Now, Prime Minister Vladimir Spidla has his own recipe for fitness and good health -jogging. The Czech prime minister doesn't miss an opportunity to jog -be it at home or on visits abroad. He is acquiring a reputation for tiring out his hosts bodyguards and he likes to challenge his political partners and adversaries to give it a try as well. This weekend the Prime Minister is running with someone who has proved to be a match for him - the Slovak Prime Minister Mikulas Dzurinda. Despite the frosty weather the two prime ministers are to take part in an international run - leading across the Czech Slovak border. The Skalica-Holic-Hodonin run is over ten km long and is open to anyone -all you need is a valid ID. The prime ministers are likely to put on a good show - as they did at the European ten kilometre veterans race, where the Slovak head of government Mikular Dzurinda proved to be the better man.

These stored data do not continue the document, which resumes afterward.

/-! ## §36 The Weierstrass polynomial of a solution of `ι L = w·(1+T)^e·L` is `w`-reciprocal in `1+T` -/

/-- **`(1+T)^d · ι P = w · P` FOR THE WEIERSTRASS POLYNOMIAL.** If `L = a · P · U` with `a ∈ ℤ_p ∖ {0}`, `P ∈ ℤ_p[T]` distinguished of
degree `d`, `U ∈ Λˣ`, and `ι L = w·(1+T)^e·L` (any `w, e ∈ ℤ_p`), then `(1+T)^d · ι P = w · P` in `Λ`: the polynomial `P(X − 1)` in
`X = 1 + T` is `w`-reciprocal, `X^d P(X⁻¹ − 1) = w·P(X − 1)`. [cite: MazurTateTeitelbaum1986Invent, §I.17] [cite: Washington1997, §7.1, §13.2] -/
theorem one_add_X_pow_mul_invol_coe_eq_of_invol_eq {P : Polynomial ℤ_[p]}
    (hP : P.IsDistinguishedAt (IsLocalRing.maximalIdeal ℤ_[p])) {a : ℤ_[p]} (ha : a ≠ 0) {U : IwasawaAlgebra p} (hU : IsUnit U)
    {L : IwasawaAlgebra p} (hL : L = PowerSeries.C a * (P : IwasawaAlgebra p) * U) {w e : ℤ_[p]}
    (hFE : invol p L = PowerSeries.C w * PowerSeries.binomialSeries ℤ_[p] e * L) :
    (1 + PowerSeries.X) ^ P.natDegree * invol p (P : IwasawaAlgebra p) = PowerSeries.C w * (P : IwasawaAlgebra p) := by
  obtain ⟨V, hV⟩ := (hU.map (invol p)).exists_right_inv
  have hCa : (PowerSeries.C a : IwasawaAlgebra p) ≠ 0 := fun h ↦ ha (by simpa using congr_arg PowerSeries.constantCoeff h)
  -- cancel `C a`: `ι P · ι U = w (1+T)^e P U`
  have h1 : invol p (P : IwasawaAlgebra p) * invol p U =
      PowerSeries.C w * PowerSeries.binomialSeries ℤ_[p] e * (P : IwasawaAlgebra p) * U := by
    refine mul_left_cancel₀ hCa ?_
    have h := hFE
    rw [hL, map_mul (invol p), map_mul (invol p), invol_C] at h
    linear_combination h
  -- `(1+T)^d ι P = P · K`, `K` a unit built from `w`, `(1+T)^{e+d}`, `U`, `(ι U)⁻¹`
  set K : IwasawaAlgebra p := PowerSeries.C w * PowerSeries.binomialSeries ℤ_[p] e * (1 + PowerSeries.X) ^ P.natDegree * U * V
    with hKdef
  have h2 : (1 + PowerSeries.X) ^ P.natDegree * invol p (P : IwasawaAlgebra p) = (P : IwasawaAlgebra p) * K := by
    rw [hKdef]
    linear_combination ((1 + PowerSeries.X) ^ P.natDegree * V) * h1 -
      ((1 + PowerSeries.X) ^ P.natDegree * invol p (P : IwasawaAlgebra p)) * hV
  -- rigidity: `K` is the constant `K(0) = w`
  have h3 : K = PowerSeries.C (PowerSeries.constantCoeff K) :=
    eq_C_of_distinguished_mul hP fun n hn ↦ by rw [← h2]; exact coeff_one_add_X_pow_mul_invol_coe_eq_zero P hn
  have h0 : ‖(0 : ℤ_[p])‖ < 1 := by rw [norm_zero]; exact zero_lt_one
  have hUV : PowerSeries.constantCoeff U * PowerSeries.constantCoeff V = 1 := by
    have h := congr_arg (evalHom 0 h0) hV
    rwa [map_mul, map_one, evalHom_invol h0 h0 (by ring) U, evalHom_zero_eq_constantCoeff, evalHom_zero_eq_constantCoeff] at h
  have h4 : PowerSeries.constantCoeff K = w := by
    rw [hKdef, map_mul, map_mul, map_mul, map_mul, PowerSeries.constantCoeff_C, PowerSeries.binomialSeries_constantCoeff, map_pow,
      map_add, map_one, PowerSeries.constantCoeff_X, add_zero, one_pow, mul_one, mul_one, mul_assoc, hUV, mul_one]
  rw [h2, h3, h4, mul_comm]

/-- **`P(−1) = w`** from the reciprocity `(1+T)^d ι P = w P` of a MONIC `P` of degree `d` (compare the `T^d`-coefficients: `P(−1)` on the
left, `w` on the right). [cite: MazurTateTeitelbaum1986Invent, §I.17] [cite: Washington1997, §13.2] -/
theorem eval_neg_one_eq_of_reciprocal {P : Polynomial ℤ_[p]} (hmon : P.Monic) {w : ℤ_[p]}
    (h : (1 + PowerSeries.X) ^ P.natDegree * invol p (P : IwasawaAlgebra p) = PowerSeries.C w * (P : IwasawaAlgebra p)) :
    P.eval (-1) = w := by
  have hc := congr_arg (PowerSeries.coeff P.natDegree) h
  rwa [coeff_one_add_X_pow_mul_invol_coe_natDegree, PowerSeries.coeff_C_mul, Polynomial.coeff_coe, hmon.coeff_natDegree,
    mul_one] at hc

/-- **`P(−1) = w` FOR THE WEIERSTRASS POLYNOMIAL of a solution of `ι L = w·(1+T)^e·L`** (`L = a·P·U` as above): the SIGN of the functional
equation is the value of the distinguished polynomial at `T = −1` (`X = 1+T = 0`). [cite: MazurTateTeitelbaum1986Invent, §I.17]
[cite: Washington1997, §7.1, §13.2] -/
theorem eval_neg_one_eq_of_invol_eq {P : Polynomial ℤ_[p]}
    (hP : P.IsDistinguishedAt (IsLocalRing.maximalIdeal ℤ_[p])) {a : ℤ_[p]} (ha : a ≠ 0) {U : IwasawaAlgebra p} (hU : IsUnit U)
    {L : IwasawaAlgebra p} (hL : L = PowerSeries.C a * (P : IwasawaAlgebra p) * U) {w e : ℤ_[p]}
    (hFE : invol p L = PowerSeries.C w * PowerSeries.binomialSeries ℤ_[p] e * L) : P.eval (-1) = w :=
  eval_neg_one_eq_of_reciprocal hP.monic (one_add_X_pow_mul_invol_coe_eq_of_invol_eq hP ha hU hL hFE)

/-! ## §37 Sign = parity in Weierstrass currency; existence of a Weierstrass datum with `d = λ` -/

/-- A principal unit of `ℤ_p` (`‖x − 1‖ < 1`) which is `±1` is `1`, for `p` odd (`‖−1 − 1‖ = ‖2‖ = 1`). [folklore] -/
theorem eq_one_of_norm_sub_one_lt (hp2 : p ≠ 2) {x : ℤ_[p]} (hx : ‖x - 1‖ < 1) (h : x = 1 ∨ x = -1) : x = 1 := by
  rcases h with h | h
  · exact h
  · exfalso
    have h2 : ‖(2 : ℤ_[p])‖ = 1 := by
      rw [show (2 : ℤ_[p]) = ((2 : ℕ) : ℤ_[p]) by norm_cast, PadicInt.norm_natCast_eq_one_iff]
      exact (Nat.coprime_primes hp.out Nat.prime_two).mpr hp2
    rw [h, show (-1 : ℤ_[p]) - 1 = -2 by norm_num, norm_neg, h2] at hx
    exact lt_irrefl _ hx
import Summits.QuantumFields.BalabanUV.Beta.EriceRemainderEnclosureHistoryAutonomyComparisonAgeCompositionOldBlockSeparatedAges
import Summits.QuantumFields.BalabanUV.Beta.EriceRemainderEnclosureHistoryAutonomyComparisonAgeCompositionOldBlockCapWide
import Summits.QuantumFields.BalabanUV.Beta.EriceRemainderEnclosureHistoryAutonomyComparisonAgeCompositionOldBlockYoungestGap

/-!
# EriceRemainderEnclosureHistoryAutonomyComparisonAgeCompositionOldBlockSeparatedAgesWide — (E100f) route (N), first order: DOUBLE OCTAVES AS CASCADE
# LEVELS.  (E100e) `old_block_load_le_span4` caps ANY finite set of ages inside `[a, 4a]` (`56 ≤ a`) at `11∕16`; (E100c) `flow_nonneg_old_block_levels_of_cap`
# takes the block cap as a hypothesis.  Closure with `s = 11∕16` at `κ = 1∕5`: `0.2 + 4·(11∕16)·1.2 = 3.5 ≤ R₀·(1 − 0.825)·0.2 = 0.035·R₀` iff `R₀ ≥ 100`:
# **`flow_nonneg_census_young_pair_double_octaves`** (the census young pair `{1, k₂}`, `2 ≤ k₂ ≤ 29`, below a ×100 chain of double octaves
# `T_j ⊂ [a_j, p_j]`, `p_j ≤ 4a_j`, `100k₂ ≤ a_1`, `100p_j ≤ a_{j+1}`), **`flow_nonneg_young_age_double_octaves`** (any young age, the same chain),
# **`flow_nonneg_young_age_gap_double_octaves`** (any young age at ratio `49` below the chain, (E100d)'s sharp-youngest-gap form: `8.53944 ≤ 8.575`); and with
# ONE double octave on top only the last-step closure of (E99g) (`ρ₀ ≥ 4s·s₀∕((1−s)(1−s₀))` = `44` ∕ `21.3`): **`flow_nonneg_census_young_pair_one_double_octave`**
# (gap `45k₂ ≤ a`; `κ = 1∕1000`, `ρ₀ = 45`: `13.9872 ≤ 14.0316`), **`flow_nonneg_young_age_one_double_octave`** (gap `22a₀ ≤ a`, `56 ≤ a`; `ρ₀ = 22`:
# `6.7988 ≤ 6.8599`).  So the census four ages `{1, k₂, k₃, k₄}` hold for `2 ≤ k₂ ≤ 29`, `45k₂ ≤ k₃`, `k₃ < k₄ ≤ 4k₃` (top ratio up to 4; (E99g) had 2).

Cell `pub-balaban`, β-function sub-cell, BINDER row D4 «RemainderConst leaves for Bałaban's split» (`HOME/BINDER-OWNERS.md`; owner lineage `b2b-balaban-beta-an4`;
this file by co-owner #2 lineage `b2b-balaban-beta-d4-p2`, generation 88), β-FLOW TEAM duty (1), FREEZE (0) honoured (def-free; nothing restated).

HONEST FRAMING (page 1, verbatim and binding).  *"Discharging BetaPertH makes Bałaban's UV stability UNCONDITIONAL — a real constructive-QFT result; it is
NOT the continuum limit and NOT the Clay problem."*  THIS FILE DISCHARGES NOTHING OF THE KIND.  Elementary real algebra ∕ real analysis about ABSTRACT
functionals on a box ]0,γ]^ℕ with displayed floors, profiles and signs, and the FIRST-ORDER renewal objects of route (N) built from them — hypotheses of a
census, not facts; the form, signs, ages and moments of Bałaban's (1.22) limit functional are NOT PRINTED ([I] p. 298; GAPS G-t4-U2-1∕-2) and NOT asserted.
Row D4 class UNCHANGED (critical-path width 0; instance 0∕1; D4 DISCHARGE NO DATE).  HONEST DEPENDENCY: continuum YM on T⁴ ⇐ BetaPertH ∧ nine spine
estimates (0/9 proved); BetaPertH ⇐ (D1) ∧ (D4) ∧ CAP+tail; G-an2-4 gates asym, D1 and NE2/3/4.

THE POINT (README `HOME/b2b-balaban-beta-d4-p2/g88/README.md` §4).  Uses (E100c) `flow_nonneg_old_block_levels_of_cap`, (E100d)
`flow_nonneg_old_block_levels_of_cap_youngest`, (E99g) `flow_nonneg_two_cluster_levels_of_caps`,
(E100e) `old_block_load_le_span4`, (E97c) `young_pair_load_le`, (E94b) `load_le_of_sq` BY NAME.  NOT CLAIMED: spans `> 4`; consecutive double octaves closer
than ×100; anything printed — NOT B12 Thm 2, NOT BetaPertH, NOT continuum, NOT Clay.

WHAT IS PROVED ([folklore]; 0 `def`, 0 sorry).  §1 **`flow_nonneg_census_young_pair_double_octaves`**, **`flow_nonneg_young_age_double_octaves`**.  §2
**`flow_nonneg_young_age_gap_double_octaves`**.  §3 **`flow_nonneg_census_young_pair_one_double_octave`**, **`flow_nonneg_young_age_one_double_octave`**.
-/
noncomputable section
open Finset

He was at the goalpost a minute before his Czech rival and as the latter panted up to him he told journalists - the bad news is: we are both veterans - the good news is "I won!"

The Czech Republic is the fourth biggest exporter of Christmas decorations in the world - so the chances are you may well have some Czech made decorations on your Christmas tree. In fact in the year 2000 the firm Ornex in Jablonec nad Nisou was the number one exporter of blown-glass and hand-painted Christmas decorations in Europe. The firm exports 30 to 50 million glass decorations annually - produced and hand painted by a thousand employees. Buyers from around the world can state precisely how they want them decorated -some want a Czech village and church motif which is very popular, others prefer geometric designs -but there are also requests for mobile phone decorations or a golden-black Egyptian motif made for Harrods in London.

Jezisek - the Czech version of Santa will by all accounts arrive with the wrong kind of presents this year. According to a last minute pre-Christmas survey Czechs would prefer to get home appliances, mobile phones, exotic holidays', computers and cars. What they will mostly get is clothes, perfumes, books, maps and video and DVD cassettes. Children however are less likely to be disappointed - because children have been talking about what they want for months. The main piece of advice for grown ups selecting gifts for children is "no softies, please ". "Softies" being the kids expression for clothes which they certainly do not consider to be a gift.